[What needs to be done] Return, from the lines below, each one that includes the word "generalize".
═══ Source data ═══
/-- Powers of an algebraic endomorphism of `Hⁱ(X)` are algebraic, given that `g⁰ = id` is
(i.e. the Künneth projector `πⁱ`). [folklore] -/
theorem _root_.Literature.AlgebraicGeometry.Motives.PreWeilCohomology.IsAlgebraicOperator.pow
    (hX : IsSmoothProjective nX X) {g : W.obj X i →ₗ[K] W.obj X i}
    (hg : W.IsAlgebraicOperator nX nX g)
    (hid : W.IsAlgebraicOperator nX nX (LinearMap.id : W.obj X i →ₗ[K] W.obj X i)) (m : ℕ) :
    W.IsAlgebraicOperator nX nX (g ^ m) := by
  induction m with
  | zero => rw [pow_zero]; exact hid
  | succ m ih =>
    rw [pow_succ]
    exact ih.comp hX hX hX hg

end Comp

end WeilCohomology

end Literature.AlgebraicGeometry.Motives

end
═══
═══ Source data ═══
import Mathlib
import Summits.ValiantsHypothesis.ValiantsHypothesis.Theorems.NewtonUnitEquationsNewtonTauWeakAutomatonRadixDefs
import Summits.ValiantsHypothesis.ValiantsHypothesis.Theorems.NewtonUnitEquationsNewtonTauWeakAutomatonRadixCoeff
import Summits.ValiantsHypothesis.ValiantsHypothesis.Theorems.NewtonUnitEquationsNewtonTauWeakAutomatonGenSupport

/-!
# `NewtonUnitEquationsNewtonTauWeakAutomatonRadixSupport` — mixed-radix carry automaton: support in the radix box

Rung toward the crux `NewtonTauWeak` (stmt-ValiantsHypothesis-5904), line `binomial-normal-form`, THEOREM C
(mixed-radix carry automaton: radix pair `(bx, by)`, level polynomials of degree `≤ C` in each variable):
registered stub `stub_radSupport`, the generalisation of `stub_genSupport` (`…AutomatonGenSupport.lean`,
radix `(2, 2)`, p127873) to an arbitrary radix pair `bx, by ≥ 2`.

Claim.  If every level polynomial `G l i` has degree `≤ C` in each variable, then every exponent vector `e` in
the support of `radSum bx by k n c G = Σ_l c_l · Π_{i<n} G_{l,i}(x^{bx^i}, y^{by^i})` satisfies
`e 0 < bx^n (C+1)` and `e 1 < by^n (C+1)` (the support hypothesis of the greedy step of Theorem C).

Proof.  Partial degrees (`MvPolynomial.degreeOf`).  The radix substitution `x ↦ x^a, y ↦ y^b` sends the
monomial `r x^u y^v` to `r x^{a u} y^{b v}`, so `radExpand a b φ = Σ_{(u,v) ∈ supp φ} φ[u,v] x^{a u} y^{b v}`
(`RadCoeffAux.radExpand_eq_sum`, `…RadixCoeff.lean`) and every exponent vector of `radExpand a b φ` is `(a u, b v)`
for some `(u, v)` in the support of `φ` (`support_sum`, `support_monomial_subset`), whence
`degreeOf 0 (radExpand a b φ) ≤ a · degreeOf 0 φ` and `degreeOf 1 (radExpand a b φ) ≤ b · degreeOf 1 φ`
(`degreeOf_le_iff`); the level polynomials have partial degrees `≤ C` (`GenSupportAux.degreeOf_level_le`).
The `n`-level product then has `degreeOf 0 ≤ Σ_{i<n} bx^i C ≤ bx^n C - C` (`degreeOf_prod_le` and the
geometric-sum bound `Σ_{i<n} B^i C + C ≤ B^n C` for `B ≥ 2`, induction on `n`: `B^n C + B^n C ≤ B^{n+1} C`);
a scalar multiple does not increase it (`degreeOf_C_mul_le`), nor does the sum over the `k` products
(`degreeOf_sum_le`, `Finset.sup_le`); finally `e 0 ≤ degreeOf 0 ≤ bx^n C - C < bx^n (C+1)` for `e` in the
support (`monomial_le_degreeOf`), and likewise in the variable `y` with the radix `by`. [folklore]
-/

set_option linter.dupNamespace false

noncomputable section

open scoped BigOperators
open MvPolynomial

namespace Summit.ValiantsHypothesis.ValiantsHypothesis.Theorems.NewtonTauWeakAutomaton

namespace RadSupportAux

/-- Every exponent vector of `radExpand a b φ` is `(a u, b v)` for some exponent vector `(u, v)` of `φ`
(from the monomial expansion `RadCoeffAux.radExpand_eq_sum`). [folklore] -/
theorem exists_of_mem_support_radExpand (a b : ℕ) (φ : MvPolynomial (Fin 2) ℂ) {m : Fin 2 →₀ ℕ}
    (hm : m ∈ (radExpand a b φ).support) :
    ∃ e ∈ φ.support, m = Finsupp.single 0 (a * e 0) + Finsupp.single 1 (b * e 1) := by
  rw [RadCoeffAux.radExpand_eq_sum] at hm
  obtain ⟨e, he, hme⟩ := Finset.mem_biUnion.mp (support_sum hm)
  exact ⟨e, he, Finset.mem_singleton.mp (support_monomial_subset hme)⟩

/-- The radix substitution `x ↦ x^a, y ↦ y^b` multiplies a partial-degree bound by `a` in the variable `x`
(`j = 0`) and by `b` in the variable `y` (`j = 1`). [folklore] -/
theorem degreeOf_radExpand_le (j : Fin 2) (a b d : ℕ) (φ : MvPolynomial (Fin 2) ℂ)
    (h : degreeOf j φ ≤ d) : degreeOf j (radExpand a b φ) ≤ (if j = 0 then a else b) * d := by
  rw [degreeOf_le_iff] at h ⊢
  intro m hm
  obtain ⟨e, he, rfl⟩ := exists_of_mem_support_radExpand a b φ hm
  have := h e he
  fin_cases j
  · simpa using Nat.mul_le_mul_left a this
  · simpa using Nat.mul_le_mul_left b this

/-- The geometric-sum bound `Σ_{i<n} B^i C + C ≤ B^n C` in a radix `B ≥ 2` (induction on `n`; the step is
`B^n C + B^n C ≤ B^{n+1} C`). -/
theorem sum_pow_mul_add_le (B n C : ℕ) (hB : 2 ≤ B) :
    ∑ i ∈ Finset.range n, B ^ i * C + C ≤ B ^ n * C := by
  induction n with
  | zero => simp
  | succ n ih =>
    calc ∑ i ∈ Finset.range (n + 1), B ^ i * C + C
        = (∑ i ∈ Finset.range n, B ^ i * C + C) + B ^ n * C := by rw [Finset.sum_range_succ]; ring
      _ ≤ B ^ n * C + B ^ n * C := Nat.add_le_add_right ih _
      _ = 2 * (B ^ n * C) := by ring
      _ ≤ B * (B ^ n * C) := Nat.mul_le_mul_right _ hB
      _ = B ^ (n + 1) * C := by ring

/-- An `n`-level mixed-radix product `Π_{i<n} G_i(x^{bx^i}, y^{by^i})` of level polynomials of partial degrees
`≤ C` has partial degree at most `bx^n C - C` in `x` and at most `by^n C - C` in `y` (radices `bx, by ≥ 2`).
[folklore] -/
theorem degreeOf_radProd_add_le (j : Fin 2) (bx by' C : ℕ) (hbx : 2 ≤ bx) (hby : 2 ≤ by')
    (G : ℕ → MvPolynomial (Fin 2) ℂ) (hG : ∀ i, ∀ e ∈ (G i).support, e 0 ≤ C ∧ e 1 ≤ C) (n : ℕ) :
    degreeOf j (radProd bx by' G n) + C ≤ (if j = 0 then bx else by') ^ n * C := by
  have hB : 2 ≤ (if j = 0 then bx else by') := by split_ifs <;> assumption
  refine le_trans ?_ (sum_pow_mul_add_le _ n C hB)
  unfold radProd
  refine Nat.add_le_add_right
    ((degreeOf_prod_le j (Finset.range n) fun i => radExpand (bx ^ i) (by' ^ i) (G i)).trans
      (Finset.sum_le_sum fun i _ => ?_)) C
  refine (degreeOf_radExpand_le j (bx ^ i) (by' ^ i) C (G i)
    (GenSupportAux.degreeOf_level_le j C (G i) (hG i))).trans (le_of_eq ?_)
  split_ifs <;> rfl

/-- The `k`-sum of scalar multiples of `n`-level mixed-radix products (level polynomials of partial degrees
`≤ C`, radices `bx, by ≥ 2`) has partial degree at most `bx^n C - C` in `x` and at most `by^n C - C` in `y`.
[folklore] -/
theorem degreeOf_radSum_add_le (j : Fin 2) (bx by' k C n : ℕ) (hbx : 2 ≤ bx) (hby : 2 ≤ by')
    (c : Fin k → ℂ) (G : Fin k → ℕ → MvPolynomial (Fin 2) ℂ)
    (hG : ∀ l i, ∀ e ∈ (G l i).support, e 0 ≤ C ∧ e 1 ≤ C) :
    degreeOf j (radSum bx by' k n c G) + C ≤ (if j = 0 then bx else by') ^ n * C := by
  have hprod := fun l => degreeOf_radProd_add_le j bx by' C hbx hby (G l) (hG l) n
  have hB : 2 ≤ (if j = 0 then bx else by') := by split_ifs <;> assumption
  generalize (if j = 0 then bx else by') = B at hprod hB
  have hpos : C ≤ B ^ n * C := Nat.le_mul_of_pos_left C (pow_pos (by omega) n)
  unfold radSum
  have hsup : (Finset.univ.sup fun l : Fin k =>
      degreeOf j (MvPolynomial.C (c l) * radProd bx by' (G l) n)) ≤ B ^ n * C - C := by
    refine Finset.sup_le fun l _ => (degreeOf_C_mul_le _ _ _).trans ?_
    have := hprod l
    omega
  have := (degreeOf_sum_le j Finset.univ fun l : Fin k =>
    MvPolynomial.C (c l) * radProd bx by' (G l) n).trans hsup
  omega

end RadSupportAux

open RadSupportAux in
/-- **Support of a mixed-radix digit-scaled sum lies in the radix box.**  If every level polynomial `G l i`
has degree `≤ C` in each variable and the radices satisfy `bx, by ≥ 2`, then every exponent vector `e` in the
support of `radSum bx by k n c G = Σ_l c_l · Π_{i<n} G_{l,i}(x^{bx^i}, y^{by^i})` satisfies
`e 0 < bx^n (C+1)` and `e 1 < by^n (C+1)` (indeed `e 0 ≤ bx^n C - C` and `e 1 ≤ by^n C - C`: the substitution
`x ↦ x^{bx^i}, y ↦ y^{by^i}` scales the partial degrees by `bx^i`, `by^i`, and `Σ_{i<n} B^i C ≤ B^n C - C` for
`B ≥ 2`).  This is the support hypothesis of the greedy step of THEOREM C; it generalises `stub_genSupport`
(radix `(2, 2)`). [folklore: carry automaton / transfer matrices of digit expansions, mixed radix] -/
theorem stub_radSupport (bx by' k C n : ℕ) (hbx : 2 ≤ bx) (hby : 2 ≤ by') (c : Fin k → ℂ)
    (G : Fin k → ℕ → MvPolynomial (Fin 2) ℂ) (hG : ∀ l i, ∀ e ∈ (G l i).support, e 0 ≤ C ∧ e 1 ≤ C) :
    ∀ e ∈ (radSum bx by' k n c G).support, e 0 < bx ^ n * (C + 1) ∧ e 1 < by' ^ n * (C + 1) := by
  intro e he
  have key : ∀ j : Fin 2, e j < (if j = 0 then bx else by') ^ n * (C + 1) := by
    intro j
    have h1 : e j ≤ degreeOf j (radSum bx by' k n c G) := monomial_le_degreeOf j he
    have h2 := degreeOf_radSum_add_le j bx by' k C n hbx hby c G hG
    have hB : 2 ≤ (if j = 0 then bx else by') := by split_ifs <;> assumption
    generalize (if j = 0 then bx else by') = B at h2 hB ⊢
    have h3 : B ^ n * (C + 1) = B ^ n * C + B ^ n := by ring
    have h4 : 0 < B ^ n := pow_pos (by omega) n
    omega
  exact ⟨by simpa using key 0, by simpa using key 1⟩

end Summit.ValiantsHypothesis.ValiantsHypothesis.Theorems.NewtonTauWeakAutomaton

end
═══
═══ Source data ═══
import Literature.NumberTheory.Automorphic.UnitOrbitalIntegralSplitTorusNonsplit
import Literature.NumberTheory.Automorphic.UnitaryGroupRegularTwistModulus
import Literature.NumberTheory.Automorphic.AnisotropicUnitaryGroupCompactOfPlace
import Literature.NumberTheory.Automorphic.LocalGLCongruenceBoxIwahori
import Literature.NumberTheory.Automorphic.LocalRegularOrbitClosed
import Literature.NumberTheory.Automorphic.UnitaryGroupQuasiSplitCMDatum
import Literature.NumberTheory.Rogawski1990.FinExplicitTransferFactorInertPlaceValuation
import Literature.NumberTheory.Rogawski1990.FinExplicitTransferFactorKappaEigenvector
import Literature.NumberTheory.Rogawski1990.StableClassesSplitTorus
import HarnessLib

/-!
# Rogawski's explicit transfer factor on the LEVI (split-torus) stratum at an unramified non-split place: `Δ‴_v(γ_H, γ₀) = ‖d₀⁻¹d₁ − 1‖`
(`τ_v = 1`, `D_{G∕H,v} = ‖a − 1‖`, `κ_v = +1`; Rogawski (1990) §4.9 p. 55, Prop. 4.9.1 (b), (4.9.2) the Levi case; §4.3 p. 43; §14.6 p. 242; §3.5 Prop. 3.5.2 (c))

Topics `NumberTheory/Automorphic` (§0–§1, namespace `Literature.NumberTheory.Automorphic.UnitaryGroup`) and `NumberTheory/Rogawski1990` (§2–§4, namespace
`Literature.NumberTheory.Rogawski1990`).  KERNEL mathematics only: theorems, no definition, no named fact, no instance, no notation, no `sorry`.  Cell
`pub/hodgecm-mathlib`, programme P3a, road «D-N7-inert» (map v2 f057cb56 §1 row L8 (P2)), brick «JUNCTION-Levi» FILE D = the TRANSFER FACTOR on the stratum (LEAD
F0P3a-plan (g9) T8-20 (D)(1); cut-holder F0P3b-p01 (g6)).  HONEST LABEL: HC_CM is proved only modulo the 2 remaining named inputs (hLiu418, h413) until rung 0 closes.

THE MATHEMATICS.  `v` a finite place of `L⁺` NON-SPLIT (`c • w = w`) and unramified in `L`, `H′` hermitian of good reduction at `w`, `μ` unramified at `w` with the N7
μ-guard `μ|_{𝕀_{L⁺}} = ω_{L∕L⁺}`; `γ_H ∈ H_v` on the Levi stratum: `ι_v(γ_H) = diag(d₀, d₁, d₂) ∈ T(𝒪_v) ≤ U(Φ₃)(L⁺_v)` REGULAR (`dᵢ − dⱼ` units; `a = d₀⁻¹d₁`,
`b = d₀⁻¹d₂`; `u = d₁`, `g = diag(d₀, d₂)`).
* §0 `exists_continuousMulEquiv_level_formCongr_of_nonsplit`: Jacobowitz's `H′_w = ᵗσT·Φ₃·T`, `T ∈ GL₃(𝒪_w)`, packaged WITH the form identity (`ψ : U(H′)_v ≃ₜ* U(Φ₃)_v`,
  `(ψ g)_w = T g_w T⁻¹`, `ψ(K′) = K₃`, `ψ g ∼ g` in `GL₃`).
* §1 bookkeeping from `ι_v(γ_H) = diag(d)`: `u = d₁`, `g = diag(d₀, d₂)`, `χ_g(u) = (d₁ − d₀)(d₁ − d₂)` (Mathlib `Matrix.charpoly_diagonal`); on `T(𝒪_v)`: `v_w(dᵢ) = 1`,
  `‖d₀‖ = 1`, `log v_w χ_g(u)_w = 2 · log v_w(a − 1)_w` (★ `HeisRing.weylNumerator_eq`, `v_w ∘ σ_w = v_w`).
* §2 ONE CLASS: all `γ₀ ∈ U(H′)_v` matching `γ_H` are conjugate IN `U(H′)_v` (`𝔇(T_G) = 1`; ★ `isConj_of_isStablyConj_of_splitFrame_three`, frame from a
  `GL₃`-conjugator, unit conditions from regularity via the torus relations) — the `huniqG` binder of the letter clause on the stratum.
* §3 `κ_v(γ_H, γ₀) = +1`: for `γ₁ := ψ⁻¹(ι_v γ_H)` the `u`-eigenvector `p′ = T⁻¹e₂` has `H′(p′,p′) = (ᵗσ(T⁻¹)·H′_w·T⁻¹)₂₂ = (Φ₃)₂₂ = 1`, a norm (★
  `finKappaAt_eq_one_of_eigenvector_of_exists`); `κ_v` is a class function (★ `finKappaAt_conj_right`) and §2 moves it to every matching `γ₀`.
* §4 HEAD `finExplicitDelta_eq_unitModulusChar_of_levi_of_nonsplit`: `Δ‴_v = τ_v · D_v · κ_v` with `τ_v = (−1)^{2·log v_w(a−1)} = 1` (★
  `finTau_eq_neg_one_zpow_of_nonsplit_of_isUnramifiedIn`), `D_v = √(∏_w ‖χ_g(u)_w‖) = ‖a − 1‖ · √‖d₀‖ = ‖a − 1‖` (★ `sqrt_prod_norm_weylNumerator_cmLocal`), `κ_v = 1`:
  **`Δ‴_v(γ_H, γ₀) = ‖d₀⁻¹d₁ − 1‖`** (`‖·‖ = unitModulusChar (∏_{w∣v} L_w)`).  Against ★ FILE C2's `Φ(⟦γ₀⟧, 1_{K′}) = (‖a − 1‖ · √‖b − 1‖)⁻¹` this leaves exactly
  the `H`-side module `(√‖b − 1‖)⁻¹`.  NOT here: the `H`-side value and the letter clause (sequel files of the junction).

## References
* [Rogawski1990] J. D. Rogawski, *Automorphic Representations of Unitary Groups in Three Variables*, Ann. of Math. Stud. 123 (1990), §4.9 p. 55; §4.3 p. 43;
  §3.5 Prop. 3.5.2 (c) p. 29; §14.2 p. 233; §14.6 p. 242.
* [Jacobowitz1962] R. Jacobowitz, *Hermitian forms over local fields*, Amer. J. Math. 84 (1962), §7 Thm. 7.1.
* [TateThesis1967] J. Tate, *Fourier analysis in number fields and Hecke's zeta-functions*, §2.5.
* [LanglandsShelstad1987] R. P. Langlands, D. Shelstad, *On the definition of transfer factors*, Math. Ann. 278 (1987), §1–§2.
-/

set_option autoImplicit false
═══
[Reply]
  generalize (if j = 0 then bx else by') = B at hprod hB
    generalize (if j = 0 then bx else by') = B at h2 hB ⊢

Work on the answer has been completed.